# What did you do this Summer



## roman (Sep 28, 2007)

For the few buddies I have on this forum. This is what I did this summer.

I reflected on past and recent projects.










I went fly fishing in the remote mountains of BC with my daughter and we went salmon fishing off the coast of Vancouver island.

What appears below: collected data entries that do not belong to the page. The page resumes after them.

/-! ### Cylinders, fibres, sections -/

/-- The cylinder over `U ⊆ [3]^k`: points whose cell lies in `U`. [this work] -/
def cylSet (U : Finset (Pd k)) : Finset (Pd (n + k)) := univ.filter fun x => cellOf x ∈ U

/-- Membership of a glued point in the cylinder. [this work] -/
@[simp] theorem glue_mem_cylSet {U : Finset (Pd k)} {ξ : Pd n} {q : Pd k} : glue ξ q ∈ (cylSet U : Finset (Pd (n + k))) ↔ q ∈ U := by
  unfold cylSet; simp

/-- Indicator of the cylinder. [this work] -/
theorem ind_cylSet_glue (U : Finset (Pd k)) (ξ : Pd n) (q : Pd k) : ind (cylSet U : Finset (Pd (n + k))) (glue ξ q) = ind U q := by
  unfold ind; simp

/-- The cylinder over an up-set is an up-set. [this work] -/
theorem isUpperSet_cylSet {U : Finset (Pd k)} (hU : IsUpperSet (U : Set (Pd k))) :
    IsUpperSet ((cylSet U : Finset (Pd (n + k))) : Set (Pd (n + k))) := by
  intro x y hxy hx
  rw [Finset.mem_coe] at hx ⊢
  unfold cylSet at hx ⊢
  rw [mem_filter] at hx ⊢
  exact ⟨mem_univ _, hU (fun a => hxy (Fin.natAdd n a)) hx.2⟩

/-- The cylinder set "depends only on the junta block". [this work] -/
theorem mem_cylSet_iff (U : Finset (Pd k)) (x : Pd (n + k)) : x ∈ (cylSet U : Finset (Pd (n + k))) ↔ cellOf x ∈ U := by
  unfold cylSet; simp
import Summits.KontsevichZagierPeriods.KontsevichZagierPeriods.Theorems.SymplecticScissorsRealOnePeriodRelationsStubCellsAux
import Mathlib.Analysis.SpecialFunctions.Sqrt

/-!
# `RealOnePeriodRelations` (stmt-KontsevichZagierPeriods-10042), line `nash-retraction-thin-strip`,
# reshape 4 (the unconditional elliptic layer): the stub `stub_ellTail`

`EllipticLayer.stub_ellTail`: a convergent TAIL `∫_M^∞ c₀ dx/√f(x)` of an abelian integral of the first
kind on `y² = f(x) = x³ + Ax + B` (`e` the largest real root of `f`, `f > 0` on `(e, ∞)`,
`f′(e) = 3e² + A > 0`, `M > e`) is, modulo `M₁`, the COMPLETE integral of the same integrand over the
bounded cell `(e, e + f′(e)/(M − e))`. Translation by the `2`-torsion point `(e, 0)` acts on abscissae
by the real Möbius map `φ(x) = e + f′(e)/(x − e)`, a decreasing bijection `(M, ∞) → (e, φ(M))` with
`φ′(x) = −f′(e)/(x − e)²`, and the exact polynomial identity
`f(φ(x)) · (x − e)⁴ = f′(e)² · f(x)` (from `f(X) = (X − e)(X² + eX + e² + A)`) gives
`c₀/√f(x) = (c₀/√f(φ x)) · |φ′(x)|`. So the statement is ONE instance of Kontsevich–Zagier's rule (2)
in dimension one, i.e. of the landed packaging `helper_cells_1`: `φ`, `φ′` are `ℚ`-semialgebraic on the
domain because `e` and `3e² + A` are real algebraic numbers.

References: M. Kontsevich, D. Zagier, *Periods* (2001), §1.2 rule (2).
-/

noncomputable section

open Set MeasureTheory Filter Topology
open Literature.NumberTheory.Transcendental Literature.ModelTheory.ExponentialFields
open Summit.KontsevichZagierPeriods.SymplecticScissors.RealOnePeriodRelationsNegative (M₁ H₁)

namespace Summit.KontsevichZagierPeriods.SymplecticScissors.RealOnePeriodRelations

namespace EllipticLayer

/-- The polynomial identity behind the `2`-torsion translation: if `f(e) = 0` for
`f(X) = X³ + AX + B`, then `f(e + f′(e)/(x − e)) = (f′(e)/(x − e)²)² · f(x)` for `x ≠ e`
(write `f(X) = (X − e)(X² + eX + e² + A)`). [folklore] -/
theorem ellTail_identity {A B e x : ℝ} (hfe : e ^ 3 + A * e + B = 0) (hx : x ≠ e) :
    (e + (3 * e ^ 2 + A) / (x - e)) ^ 3 + A * (e + (3 * e ^ 2 + A) / (x - e)) + B =
      ((3 * e ^ 2 + A) / (x - e) ^ 2) ^ 2 * (x ^ 3 + A * x + B) := by
  have hB : B = -(e ^ 3) - A * e := by linarith
  subst hB
  have hxe : x - e ≠ 0 := sub_ne_zero.mpr hx
  field_simp
  ring

/-- Square roots of the identity `ellTail_identity` on `(e, ∞)`:
`√f(e + f′(e)/(x − e)) = f′(e)/(x − e)² · √f(x)` when `f′(e) > 0` and `x > e`. [folklore] -/
theorem ellTail_sqrt {A B e x : ℝ} (hfe : e ^ 3 + A * e + B = 0) (hD : 0 < 3 * e ^ 2 + A)
    (hx : e < x) :
    Real.sqrt ((e + (3 * e ^ 2 + A) / (x - e)) ^ 3 + A * (e + (3 * e ^ 2 + A) / (x - e)) + B) =
      (3 * e ^ 2 + A) / (x - e) ^ 2 * Real.sqrt (x ^ 3 + A * x + B) := by
  rw [ellTail_identity hfe hx.ne', Real.sqrt_mul (sq_nonneg _),
    Real.sqrt_sq (div_pos hD (pow_pos (sub_pos.2 hx) 2)).le]

/-- **Stub `stub_ellTail` — convergent tails are complete integrals** (rule 2). For real algebraic
`A, B, e, M, c₀` with `f(e) = 0`, `f′(e) = 3e² + A > 0`, `e < M` and `f > 0` on `(e, ∞)`
(`f = X³ + AX + B`), a representation on `{M < z 0}` with integrand `c₀/√f` differs by an element of
`M₁` from a representation on `{z 0 ∈ (e, e + f′(e)/(M − e))}` with integrand `c₀/√f`: push forward
along the real Möbius map `x ↦ e + f′(e)/(x − e)` (translation by the `2`-torsion point `(e, 0)`),
using `helper_cells_1` and `dx/√f(x) = |dx′|/√f(x′)`. [cite: KontsevichZagier2001, §1.2 rule (2)] -/
theorem stub_ellTail : ∀ (A B e M c₀ : ℝ), IsAlgebraic ℚ A → IsAlgebraic ℚ B → IsAlgebraic ℚ e → IsAlgebraic ℚ M →
    IsAlgebraic ℚ c₀ → e ^ 3 + A * e + B = 0 → 0 < 3 * e ^ 2 + A → e < M →
    (∀ x : ℝ, e < x → 0 < x ^ 3 + A * x + B) →
    ∀ r : KZ.IntegralRep 1, r.domain = {z | M < z 0} →
    (∀ z ∈ r.domain, r.integrand z = c₀ / Real.sqrt ((z 0) ^ 3 + A * (z 0) + B)) →
    ∃ r' : KZ.IntegralRep 1, r'.domain = {z | z 0 ∈ Set.Ioo e (e + (3 * e ^ 2 + A) / (M - e))} ∧
      (∀ z ∈ r'.domain, r'.integrand z = c₀ / Real.sqrt ((z 0) ^ 3 + A * (z 0) + B)) ∧
      KZ.of r - KZ.of r' ∈ M₁ := by
  intro A B e M c₀ hA _hB he _hM _hc₀ hfe hD heM _hpos r hdom hint
  have hσ := r.isSemialgebraic_domain
  have hmem : ∀ p ∈ r.domain, M < p 0 := fun p hp => by rw [hdom] at hp; exact hp
  have hgt : ∀ p ∈ r.domain, e < p 0 := fun p hp => heM.trans (hmem p hp)
  have hMe : 0 < M - e := sub_pos.2 heM
  have hDalg : IsAlgebraic ℚ (3 * e ^ 2 + A) := ((isAlgebraic_nat 3).mul (he.pow 2)).add hA
  -- the chart `φ x = e + f′(e)/(x − e)` and its derivative `φ′ x = −f′(e)/(x − e)²` are semialgebraic
  have h1 : IsSemialgebraicFunOn ℚ r.domain (fun p => p 0 - e) :=
    (isSemialgebraicFunOn_apply hσ 0).fun_sub (isSemialgebraicFunOn_const_of_isAlgebraic hσ he)
  have hφ : IsSemialgebraicFunOn ℚ r.domain (fun p => e + (3 * e ^ 2 + A) / (p 0 - e)) :=
    ((isSemialgebraicFunOn_const_of_isAlgebraic hσ he).fun_add
      ((isSemialgebraicFunOn_const_of_isAlgebraic hσ hDalg).fun_mul h1.fun_inv)).congr
      fun p _ => by rw [div_eq_mul_inv]
  have hφ' : IsSemialgebraicFunOn ℚ r.domain (fun p => -((3 * e ^ 2 + A) / (p 0 - e) ^ 2)) :=
    ((isSemialgebraicFunOn_const_of_isAlgebraic hσ hDalg).fun_mul (h1.fun_pow 2).fun_inv).fun_neg.congr
      fun p _ => by rw [div_eq_mul_inv]
  have hder : ∀ p ∈ r.domain, HasDerivAt (fun t : ℝ => e + (3 * e ^ 2 + A) / (t - e))
      (-((3 * e ^ 2 + A) / (p 0 - e) ^ 2)) (p 0) := by
    intro p hp
    have hne : p 0 - e ≠ 0 := (sub_pos.2 (hgt p hp)).ne'
    refine (((hasDerivAt_const (p 0) (3 * e ^ 2 + A)).div ((hasDerivAt_id' (p 0)).sub_const e)
      hne).const_add e).congr_deriv ?_
    ring
  have hne : ∀ p ∈ r.domain, -((3 * e ^ 2 + A) / (p 0 - e) ^ 2) ≠ 0 := fun p hp =>
    neg_ne_zero.2 (div_pos hD (pow_pos (sub_pos.2 (hgt p hp)) 2)).ne'
  have hinj : InjOn (fun p : Fin 1 → ℝ => fun _ : Fin 1 => e + (3 * e ^ 2 + A) / (p 0 - e)) r.domain := by
    intro p hp p' hp' h
    have h0 : e + (3 * e ^ 2 + A) / (p 0 - e) = e + (3 * e ^ 2 + A) / (p' 0 - e) := congrFun h 0
    have ha : 0 < p 0 - e := sub_pos.2 (hgt p hp)
    have hb : 0 < p' 0 - e := sub_pos.2 (hgt p' hp')
    have h2 : (3 * e ^ 2 + A) / (p 0 - e) = (3 * e ^ 2 + A) / (p' 0 - e) := add_left_cancel h0
    rw [div_eq_div_iff ha.ne' hb.ne'] at h2
    have h3 : p' 0 - e = p 0 - e := mul_left_cancel₀ hD.ne' h2
    have : p 0 = p' 0 := by linarith
    rw [KZ.eq_const_apply_zero p, KZ.eq_const_apply_zero p', this]
  obtain ⟨s, hs, hsi, hrel⟩ := helper_cells_1 r (fun t => e + (3 * e ^ 2 + A) / (t - e))
    (fun t => -((3 * e ^ 2 + A) / (t - e) ^ 2)) hφ hφ' hder hne hinj
  refine ⟨s, ?_, ?_, hrel⟩
  · -- the image of `(M, ∞)` is `(e, e + f′(e)/(M − e))`
    rw [hs]
    ext z
    constructor
    · rintro ⟨p, hp, rfl⟩
      have ha : 0 < p 0 - e := sub_pos.2 (hgt p hp)
      have hlt : M - e < p 0 - e := by linarith [hmem p hp]
      have hlt' := div_lt_div_of_pos_left hD hMe hlt
      exact ⟨lt_add_of_pos_right e (div_pos hD ha), by linarith⟩
    · intro hz
      have hw : 0 < z 0 - e := sub_pos.2 hz.1
      have hx : M < e + (3 * e ^ 2 + A) / (z 0 - e) := by
        have h2 : z 0 - e < (3 * e ^ 2 + A) / (M - e) := by linarith [hz.2]
        have h3 : M - e < (3 * e ^ 2 + A) / (z 0 - e) := by
          rw [lt_div_iff₀ hw]
          calc (M - e) * (z 0 - e) < (M - e) * ((3 * e ^ 2 + A) / (M - e)) :=
                mul_lt_mul_of_pos_left h2 hMe
            _ = 3 * e ^ 2 + A := mul_div_cancel₀ _ hMe.ne'
        linarith
      refine ⟨fun _ => e + (3 * e ^ 2 + A) / (z 0 - e), by rw [hdom]; exact hx, ?_⟩
      rw [KZ.eq_const_apply_zero z]
      funext i
      show e + (3 * e ^ 2 + A) / (e + (3 * e ^ 2 + A) / (z 0 - e) - e) = z 0
      rw [add_sub_cancel_left, div_div_cancel₀ hD.ne', add_sub_cancel]
  · -- the integrand of the push-forward is again `c₀/√f`
    intro z hz
    rw [hs] at hz
    obtain ⟨p, hp, rfl⟩ := hz
    have hx : e < p 0 := hgt p hp
    show s.integrand (fun _ => e + (3 * e ^ 2 + A) / (p 0 - e)) =
      c₀ / Real.sqrt ((e + (3 * e ^ 2 + A) / (p 0 - e)) ^ 3 + A * (e + (3 * e ^ 2 + A) / (p 0 - e)) + B)
    rw [hsi p hp, hint p hp, ellTail_sqrt hfe hD hx, abs_neg,
      abs_of_pos (div_pos hD (pow_pos (sub_pos.2 hx) 2)), div_div, mul_comm]

end EllipticLayer

end Summit.KontsevichZagierPeriods.SymplecticScissors.RealOnePeriodRelations

end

I did some landscaping, found some old junk and made a birdhouse, cut an old stump off and did some gardening



















I found and dug out rocks to make stone fencing










I watched the deer play in the evening on long walks down country roads





































I admired the birds










I went for long swims with my dogs










I enjoyed the rain and the thunderstorms that came and left










I reflected on how fortunate I am, on what a good life I've had, and I watched the sun rise and set everyday



















Thanks for looking

Hope you all had a great summer


----------



## Sanding2day (May 6, 2013)

Great pics… Living the dream  Thanks for sharing…


----------



## madts (Dec 30, 2011)

For a MORON you did just great ))) Wife and I were in Denmark/Norway and did not take as good pic as you.


----------



## roman (Sep 28, 2007)

Oh so long ago, in my early 20's, supporting a wife and 2 toddlers, living in a small downtown crappy apartment with no car, no fridge, no stove and putting myself through school, at the time, seemed like a struggle that would never end.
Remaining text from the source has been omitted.